• _Exercise instructions_: Give again, unaltered, the lines of the listing below that run from the line having "Equiv.Perm (Fin q))" through the line having "Literature.Analysis.FluidPDE.TaoCascade.IsEternal ε₀ α".

• _Recorded information_:
import Mathlib
import HarnessLib
import Literature.Analysis.FluidPDE.Tao2016AveragedNS.RenormalisedCascadeWaves
import Literature.Analysis.FluidPDE.Tao2016AveragedNS.SelfSimilarCascadeBlowup

/-!
# Route `TaoLadderRungTwoBreak`, crux `NoSurvivingDSSOne` (stmt-NavierStokesRegularity-20205):
# registered stub `stub_embedSurviving` of the birth skeleton `NoSurvivingDSSOne_birth.lean`
# (sha16 `73b53d2f2a6a7842`) closed BY NAME

The registered skeleton of K1(1) has two stubs: `stub_embedSurviving` (a non-trivial (S₁)-surviving
admissible DSS wave of a table embeds, shell-wise, as an admissible inviscid ETERNAL solution of the
renormalised lattice that is (S₁)-surviving FORWARD) and `stub_eternalLiouville` (the eternal Liouville
theorem K1^∞_fwd(·,1), the hard transfer stub).  This file proves the first one VERBATIM (signature as
registered on the item 2026-08-27T09:40:06Z) from the two tree lemmas
`TaoCascade.IsDSSWave.isEternal_dssEmbed` and `TaoCascade.eternalSurvivingFwd_dssEmbed`
(module `Tao2016AveragedNS.SelfSimilarCascadeBlowup`).

HONEST LABEL: bookkeeping-grade (two tree lemmas assembled); MODEL lattice of Tao 2016 §4 in the
log-time variables of §6.4 only; `stub_eternalLiouville`, the crux `NoSurvivingDSSOne` and every NS
statement remain OPEN; nothing here bears on the summit.
-/

noncomputable section

-- the summit and its single sub-problem share the name (CONVENTIONS §1)
set_option linter.dupNamespace false

namespace Summit.NavierStokesRegularity.NavierStokesRegularity.Theorems.NoSurvivingDSSOne.Birth

open Literature.Analysis.FluidPDE Literature.Analysis.FluidPDE.TaoCascade

/-- **Registered stub `stub_embedSurviving` (crux `NoSurvivingDSSOne`, skeleton `73b53d2f2a6a7842`),
signature verbatim.**  A profile family `Φ` of an admissible DSS wave of the table `α` at scale ratio
`1+ε₀` (shape permutation `π`, delay `T`) with `Φ r₀ x₀ ≠ 0` and (S₁)-surviving delay embeds along the
orbit of `r₀` (`dssEmbed π T Φ r₀ : ℤ → ℝ → Em 4`, shell `n` carrying the profile `π^n r₀` at phase
`σ − nT`) as an admissible inviscid eternal solution of the renormalised lattice (`IsEternal`) which is
(S₁)-surviving forward (`EternalSurvivingFwd 1`).  Proof: the tree lemmas
`IsDSSWave.isEternal_dssEmbed` and `eternalSurvivingFwd_dssEmbed`.
[cite: Tao2016AveragedNS, §4 (4.1)–(4.4) and §6.4 (self-similar variables); cell vocabulary] -/
theorem stub_embedSurviving :
    ∀ (ε₀ : ℝ) (α : (Fin 4 → Fin 4 → Fin 4 → ℤ × ℤ × ℤ → ℝ)) (q : ℕ) (π : Equiv.Perm (Fin q))
      (T : ℝ) (Φ : Fin q → ℝ → Literature.Analysis.FluidPDE.TaoCascade.Em 4) (r₀ : Fin q) (x₀ : ℝ),
      0 < ε₀ → Literature.Analysis.FluidPDE.TaoCascade.IsDSSWave ε₀ α π T Φ →
      Literature.Analysis.FluidPDE.TaoCascade.Surviving 1 ε₀ T → Φ r₀ x₀ ≠ 0 →
      Literature.Analysis.FluidPDE.TaoCascade.IsEternal ε₀ α
          (Literature.Analysis.FluidPDE.TaoCascade.dssEmbed π T Φ r₀) ∧
        Literature.Analysis.FluidPDE.TaoCascade.EternalSurvivingFwd 1 ε₀
          (Literature.Analysis.FluidPDE.TaoCascade.dssEmbed π T Φ r₀) :=
  fun _ε₀ _α _q _π _T _Φ r₀ _x₀ hε₀ hW hS hne =>
    ⟨hW.isEternal_dssEmbed r₀, eternalSurvivingFwd_dssEmbed hε₀ hW.delay_pos hS hne⟩

end Summit.NavierStokesRegularity.NavierStokesRegularity.Theorems.NoSurvivingDSSOne.Birth

end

• _Response area_:
    ∀ (ε₀ : ℝ) (α : (Fin 4 → Fin 4 → Fin 4 → ℤ × ℤ × ℤ → ℝ)) (q : ℕ) (π : Equiv.Perm (Fin q))
      (T : ℝ) (Φ : Fin q → ℝ → Literature.Analysis.FluidPDE.TaoCascade.Em 4) (r₀ : Fin q) (x₀ : ℝ),
      0 < ε₀ → Literature.Analysis.FluidPDE.TaoCascade.IsDSSWave ε₀ α π T Φ →
      Literature.Analysis.FluidPDE.TaoCascade.Surviving 1 ε₀ T → Φ r₀ x₀ ≠ 0 →
      Literature.Analysis.FluidPDE.TaoCascade.IsEternal ε₀ α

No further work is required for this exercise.